What needs to be done: The lines from the start of the records through the one containing "(its terms tend" are to be transcribed exactly, and nothing else.

(Information provided begins)

import Literature.NumberTheory.LFunctions.DworkRationalityMeromorphy
import Mathlib.RingTheory.MvPowerSeries.Expand
import HarnessLib

/-!
# Overconvergent power series over `ℂ_p`: values on the unit polydisc (Koblitz, Ch. V §3)

Part of the bottom-up proof of Dwork's rationality theorem
(`Literature/NumberTheory/LFunctions/DworkRationality.lean`), serving the proofs of the named
facts `Dwork.dworkFredholm` (Koblitz V.3, Lemmas 3–4) and `Dwork.dworkLifting` (Koblitz V.2, V.4)
of `…/DworkRationalityMeromorphy.lean`. Koblitz uses throughout, without comment, that series
`G ∈ R₀` (`Dwork.IsOverconvergent`: `‖g_w‖ ≤ ρ^{|w|}`, `ρ < 1`) may be *evaluated* at points
`x` of the closed unit polydisc of `Ω^ι = ℂ_p^ι` and that evaluation is multiplicative and
compatible with `G ↦ G(X^m)`; this file supplies these facts for `Dwork.evalAt`
(an unconditional sum):

* `IsOverconvergent.summable` — the family `w ↦ g_w x^w` is summable for `‖xᵢ‖ ≤ 1`
  (its terms tend to `0`; `ℂ_p` is complete and ultrametric,
  `NonarchimedeanAddGroup.summable_of_tendsto_cofinite_zero`);
* `evalAt_mul` — `(GH)(x) = G(x) H(x)` (Cauchy product of unconditional sums in a
  nonarchimedean ring, `tsum_mul_tsum_of_nonarchimedean`, regrouped along `u + v = w`);
* `evalAt_expand : G(X^m)(x) = G(x^m)` for Mathlib's `MvPowerSeries.expand m _ G = G(X^m)`
  (Koblitz's `G_q`), and the closure properties `IsOverconvergent.mul`, `IsOverconvergent.expand`
  (Koblitz, Ch. V §3, p. 129: "`R₀` is closed under multiplication and under the map `G ↦ G_q`").

## References

* N. Koblitz, *p-adic Numbers, p-adic Analysis, and Zeta-Functions*, 2nd ed., GTM 58 (1984),
  Ch. V §3, p. 129. [Koblitz1984]
-/

open Filter Finset MvPowerSeries

noncomputable section

namespace Literature.NumberTheory.LFunctions

namespace Dwork

variable {p : ℕ} [Fact p.Prime] {ι : Type*}

/-! ### Monomials on the unit polydisc -/

section Monomial

/-- The monomial `x^w = ∏ᵢ xᵢ^{wᵢ}`. [folklore] -/
abbrev monomialAt (x : ι → ℂ_[p]) (w : ι →₀ ℕ) : ℂ_[p] := w.prod fun i n => x i ^ n

/-- `x^{u+v} = x^u x^v`. [folklore] -/
theorem monomialAt_add (x : ι → ℂ_[p]) (u v : ι →₀ ℕ) :
    monomialAt x (u + v) = monomialAt x u * monomialAt x v :=
  Finsupp.prod_add_index' (fun i => pow_zero (x i)) fun i a b => pow_add (x i) a b

/-- `‖x^w‖ ≤ 1` on the closed unit polydisc. [folklore] -/
theorem norm_monomialAt_le_one {x : ι → ℂ_[p]} (hx : ∀ i, ‖x i‖ ≤ 1) (w : ι →₀ ℕ) :
    ‖monomialAt x w‖ ≤ 1 := by
  rw [monomialAt, Finsupp.prod, norm_prod]
  exact Finset.prod_le_one (fun i _ => norm_nonneg _) fun i _ => by
    rw [norm_pow]; exact pow_le_one₀ (norm_nonneg _) (hx i)

/-- `x^{m • u} = (x^m)^u`. [folklore] -/
theorem monomialAt_smul (x : ι → ℂ_[p]) (m : ℕ) (u : ι →₀ ℕ) :
    monomialAt x (m • u) = monomialAt (fun i => x i ^ m) u := by
  classical
  rw [monomialAt, monomialAt, Finsupp.prod, Finsupp.prod]
  by_cases hm : m = 0
  · subst hm
    simp
  · rw [Finsupp.support_smul_eq (by exact_mod_cast hm)]
    exact Finset.prod_congr rfl fun i _ => by rw [Finsupp.smul_apply, smul_eq_mul, pow_mul]

end Monomial

/-! ### Summability on the unit polydisc -/

section Summable

variable [Fintype ι]

/-- The terms `g_w x^w` of `G ∈ R₀` at a point of the closed unit polydisc tend to zero
(`‖g_w x^w‖ ≤ ρ^{|w|}` and only finitely many `w` have `|w| ≤ d`). [cite: Koblitz1984, Ch. V §3] -/
theorem IsOverconvergent.tendsto_cofinite {G : MvPowerSeries ι ℂ_[p]} (hG : IsOverconvergent p G)
    {x : ι → ℂ_[p]} (hx : ∀ i, ‖x i‖ ≤ 1) :
    Tendsto (fun w => coeff w G * monomialAt x w) cofinite (nhds 0) := by
  obtain ⟨ρ, hρ0, hρ1, hρ⟩ := hG
  rw [NormedAddGroup.tendsto_nhds_zero]
  intro ε hε
  obtain ⟨d, hd⟩ := exists_pow_lt_of_lt_one hε hρ1
  rw [Filter.eventually_cofinite]
  refine (Finsupp.finite_of_degree_le d).subset fun w hw => ?_
  rw [Set.mem_setOf_eq, not_lt] at hw
  by_contra hdeg
  rw [Set.mem_setOf_eq, not_le] at hdeg
  have hlt : ‖coeff w G * monomialAt x w‖ < ε :=
    calc ‖coeff w G * monomialAt x w‖ = ‖coeff w G‖ * ‖monomialAt x w‖ := norm_mul _ _
      _ ≤ ρ ^ Finsupp.degree w * 1 :=
          mul_le_mul (hρ w) (norm_monomialAt_le_one hx w) (norm_nonneg _) (pow_nonneg hρ0 _)
      _ ≤ ρ ^ d := by rw [mul_one]; exact pow_le_pow_of_le_one hρ0 hρ1.le hdeg.le
      _ < ε := hd
  exact absurd hlt (not_lt.mpr hw)

/-- **Convergence on the closed unit polydisc** (Koblitz, Ch. V §3, p. 129: "power series in `R₀`
must converge when all the variables are in a disc strictly bigger than `D(1)`"): for `G ∈ R₀` and
`‖xᵢ‖ ≤ 1` the family `w ↦ g_w x^w` is summable, so that `evalAt p G x = ∑_w g_w x^w` is an
honest sum (`ℂ_p` is complete and ultrametric). [cite: Koblitz1984, Ch. V §3] -/
theorem IsOverconvergent.summable {G : MvPowerSeries ι ℂ_[p]} (hG : IsOverconvergent p G)
    {x : ι → ℂ_[p]} (hx : ∀ i, ‖x i‖ ≤ 1) :
    Summable fun w => coeff w G * monomialAt x w :=
  NonarchimedeanAddGroup.summable_of_tendsto_cofinite_zero (hG.tendsto_cofinite hx)

end Summable

/-! ### Multiplicativity of evaluation -/

section Mul

/-- `ℂ_p` is a nonarchimedean topological ring in the sense of Mathlib's `NonarchimedeanRing`
(every neighbourhood of `0` contains an open additive subgroup): its norm is ultrametric, and
Mathlib records the additive-group statement as `IsUltrametricDist.nonarchimedeanAddGroup` but
has no instance of the ring-level class for `ℂ_[p]` (nothing is overridden). Needed for the
Cauchy product of unconditional sums (`tsum_mul_tsum_of_nonarchimedean`). [folklore] -/
instance instNonarchimedeanRingPadicComplex : NonarchimedeanRing ℂ_[p] where
  is_nonarchimedean := NonarchimedeanAddGroup.is_nonarchimedean

/-- **`(GH)(x) = G(x) H(x)`** for summable evaluations (e.g. `G, H ∈ R₀`, `‖xᵢ‖ ≤ 1`): the
product of two unconditional sums in the nonarchimedean field `ℂ_p` is the unconditional sum of
the products (`tsum_mul_tsum_of_nonarchimedean`), regrouped along the finite fibres `u + v = w`
of the Cauchy product. [folklore] -/
theorem evalAt_mul {G H : MvPowerSeries ι ℂ_[p]} {x : ι → ℂ_[p]}
    (hG : Summable fun w => coeff w G * monomialAt x w)
    (hH : Summable fun w => coeff w H * monomialAt x w) :
    evalAt p (G * H) x = evalAt p G x * evalAt p H x := by
  classical
  -- the product family on `U × U` (elaborated from the lemmas themselves, `( … :)`, so that no
  -- higher-order unification against a prescribed statement is needed)
  have hFsum := (hG.mul_of_nonarchimedean hH :)
  have hprod := (tsum_mul_tsum_of_nonarchimedean hG hH :)
  -- regroup along the finite fibres `u + v = w`
  let π : (ι →₀ ℕ) × (ι →₀ ℕ) → (ι →₀ ℕ) := fun uv => uv.1 + uv.2
  have hfw := (hFsum.hasSum.tsum_fiberwise π :)
  have hinner : ∀ w, ∑' uv : π ⁻¹' {w},
      (coeff uv.1.1 G * monomialAt x uv.1.1) * (coeff uv.1.2 H * monomialAt x uv.1.2) =
      coeff w (G * H) * monomialAt x w := by
    intro w
    rw [tsum_subtype (π ⁻¹' {w}) fun uv : (ι →₀ ℕ) × (ι →₀ ℕ) =>
      (coeff uv.1 G * monomialAt x uv.1) * (coeff uv.2 H * monomialAt x uv.2),
      tsum_eq_sum (s := antidiagonal w)]
    · rw [coeff_mul, Finset.sum_mul]
      refine Finset.sum_congr rfl fun uv huv => ?_
      rw [mem_antidiagonal] at huv
      rw [Set.indicator_of_mem (show uv ∈ π ⁻¹' {w} from huv), ← huv, monomialAt_add]
      ring
    · intro uv huv
      rw [mem_antidiagonal] at huv
      exact Set.indicator_of_notMem (show uv ∉ π ⁻¹' {w} from huv)
        fun uv : (ι →₀ ℕ) × (ι →₀ ℕ) =>
          (coeff uv.1 G * monomialAt x uv.1) * (coeff uv.2 H * monomialAt x uv.2)
  calc evalAt p (G * H) x = ∑' w, coeff w (G * H) * monomialAt x w := rfl
    _ = ∑' w, ∑' uv : π ⁻¹' {w},
          (coeff uv.1.1 G * monomialAt x uv.1.1) * (coeff uv.1.2 H * monomialAt x uv.1.2) :=
        tsum_congr fun w => (hinner w).symm
    _ = _ := hfw.tsum_eq
    _ = evalAt p G x * evalAt p H x := hprod.symm

end Mul

/-! ### The substitution `G ↦ G(X^m)` (Mathlib `MvPowerSeries.expand`) -/

section Expand

/-- **`G(X^m)(x) = G(x^m)`** for `G(X^m) = MvPowerSeries.expand m _ G` (reindex the unconditional
sum along the injection `u ↦ m • u`, off whose image the coefficients of `G(X^m)` vanish,
`MvPowerSeries.support_expand_subset`). [folklore] -/
theorem evalAt_expand {m : ℕ} (hm : m ≠ 0) (G : MvPowerSeries ι ℂ_[p]) (x : ι → ℂ_[p]) :
    evalAt p (expand m hm G) x = evalAt p G fun i => x i ^ m := by
  classical
  rw [evalAt, evalAt, ← (nsmul_right_injective (M := ι →₀ ℕ) hm).tsum_eq]
  · refine tsum_congr fun u => ?_
    change coeff (m • u) (expand m hm G) * monomialAt x (m • u) = coeff u G * monomialAt _ u
    rw [coeff_expand_smul, monomialAt_smul]
  · intro w hw
    rw [Function.mem_support] at hw
    have hw' : coeff w (expand m hm G) ≠ 0 := fun h0 => hw (by
      change coeff w (expand m hm G) * monomialAt x w = 0
      rw [h0, zero_mul])
    obtain ⟨u, -, hu⟩ := support_expand_subset m hm G hw'
    exact ⟨u, hu⟩

/-- `R₀` is closed under `G ↦ G(X^m)`, `m ≥ 1` (Koblitz, Ch. V §3, p. 129), with radius parameter
`ρ^{1/m}`. [cite: Koblitz1984, Ch. V §3] -/
theorem IsOverconvergent.expand {G : MvPowerSeries ι ℂ_[p]} (hG : IsOverconvergent p G) {m : ℕ}
    (hm : m ≠ 0) : IsOverconvergent p (MvPowerSeries.expand m hm G) := by
  classical
  obtain ⟨ρ, hρ0, hρ1, hρ⟩ := hG
  refine ⟨ρ ^ ((m : ℝ)⁻¹), Real.rpow_nonneg hρ0 _,
    Real.rpow_lt_one hρ0 hρ1 (inv_pos.mpr (by exact_mod_cast Nat.pos_of_ne_zero hm)), fun w => ?_⟩
  by_cases h : coeff w (MvPowerSeries.expand m hm G) = 0
  · rw [h, norm_zero]
    exact pow_nonneg (Real.rpow_nonneg hρ0 _) _
  · obtain ⟨u, -, rfl⟩ := support_expand_subset m hm G h
    change ‖coeff (m • u) (MvPowerSeries.expand m hm G)‖ ≤ _
    rw [coeff_expand_smul, map_nsmul, smul_eq_mul, pow_mul, Real.rpow_inv_natCast_pow hρ0 hm]
    exact hρ u

/-- `R₀` is closed under multiplication (ultrametric estimate of the Cauchy product;
Koblitz, Ch. V §3, p. 129). [cite: Koblitz1984, Ch. V §3] -/
theorem IsOverconvergent.mul {G H : MvPowerSeries ι ℂ_[p]} (hG : IsOverconvergent p G)
    (hH : IsOverconvergent p H) : IsOverconvergent p (G * H) := by
  classical
  obtain ⟨ρ, hρ0, hρ1, hρ⟩ := hG
  obtain ⟨ρ', hρ0', hρ1', hρ'⟩ := hH
  refine ⟨max ρ ρ', le_max_of_le_left hρ0, max_lt hρ1 hρ1', fun w => ?_⟩
  rw [coeff_mul]
  refine IsUltrametricDist.norm_sum_le_of_forall_le_of_nonneg (pow_nonneg (le_max_of_le_left hρ0) _)
    fun uv huv => ?_
  rw [mem_antidiagonal] at huv
  rw [norm_mul, ← huv, map_add, pow_add]
  exact mul_le_mul ((hρ _).trans (pow_le_pow_left₀ hρ0 (le_max_left _ _) _))
    ((hρ' _).trans (pow_le_pow_left₀ hρ0' (le_max_right _ _) _)) (norm_nonneg _)
    (pow_nonneg (le_max_of_le_left hρ0) _)

/-- Finite products of members of `R₀` lie in `R₀`. [folklore] -/
theorem IsOverconvergent.prod {α : Type*} (t : Finset α) {G : α → MvPowerSeries ι ℂ_[p]}
    (hG : ∀ a ∈ t, IsOverconvergent p (G a)) : IsOverconvergent p (∏ a ∈ t, G a) := by
  classical
  induction t using Finset.induction_on with
  | empty => rw [prod_empty]; exact isOverconvergent_one p
  | insert a t ha ih =>
    rw [prod_insert ha]
    exact (hG a (mem_insert_self a t)).mul (ih fun b hb => hG b (mem_insert_of_mem hb))

variable [Fintype ι] in
/-- `G(x) G(x^q) ⋯ G(x^{q^{s-1}}) = (∏_{l<s} G(X^{qˡ}))(x)` on the unit polydisc for `G ∈ R₀`
(the series to which Koblitz applies Lemma 3 in the proof for `s > 1`, Ch. V §3, p. 130). [cite: Koblitz1984, Ch. V §3 Lemma 3] -/
theorem prod_evalAt_pow_eq {G : MvPowerSeries ι ℂ_[p]} (hG : IsOverconvergent p G) {q : ℕ}
    (hq : q ≠ 0) {x : ι → ℂ_[p]} (hx : ∀ i, ‖x i‖ ≤ 1) (s : ℕ) :
    ∏ l ∈ range s, evalAt p G (fun i => x i ^ q ^ l) =
      evalAt p (∏ l ∈ range s, expand (q ^ l) (pow_ne_zero l hq) G) x := by
  classical
  induction s with
  | zero =>
    rw [prod_range_zero, prod_range_zero, evalAt, tsum_eq_single 0]
    · rw [MvPowerSeries.coeff_zero_one, one_mul]
      exact Finsupp.prod_zero_index.symm
    · intro w hw
      rw [MvPowerSeries.coeff_one, if_neg hw, zero_mul]
  | succ s ih =>
    rw [prod_range_succ, prod_range_succ, ih, ← evalAt_expand (pow_ne_zero s hq) G x, evalAt_mul]
    · exact (IsOverconvergent.prod _ fun l _ => hG.expand (pow_ne_zero l hq)).summable hx
    · exact (hG.expand (pow_ne_zero s hq)).summable hx

end Expand

end Dwork

end Literature.NumberTheory.LFunctions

(Information provided ends)

Output below:
import Literature.NumberTheory.LFunctions.DworkRationalityMeromorphy
import Mathlib.RingTheory.MvPowerSeries.Expand
import HarnessLib

/-!
# Overconvergent power series over `ℂ_p`: values on the unit polydisc (Koblitz, Ch. V §3)

Part of the bottom-up proof of Dwork's rationality theorem
(`Literature/NumberTheory/LFunctions/DworkRationality.lean`), serving the proofs of the named
facts `Dwork.dworkFredholm` (Koblitz V.3, Lemmas 3–4) and `Dwork.dworkLifting` (Koblitz V.2, V.4)
of `…/DworkRationalityMeromorphy.lean`. Koblitz uses throughout, without comment, that series
`G ∈ R₀` (`Dwork.IsOverconvergent`: `‖g_w‖ ≤ ρ^{|w|}`, `ρ < 1`) may be *evaluated* at points
`x` of the closed unit polydisc of `Ω^ι = ℂ_p^ι` and that evaluation is multiplicative and
compatible with `G ↦ G(X^m)`; this file supplies these facts for `Dwork.evalAt`
(an unconditional sum):

* `IsOverconvergent.summable` — the family `w ↦ g_w x^w` is summable for `‖xᵢ‖ ≤ 1`
  (its terms tend to `0`; `ℂ_p` is complete and ultrametric,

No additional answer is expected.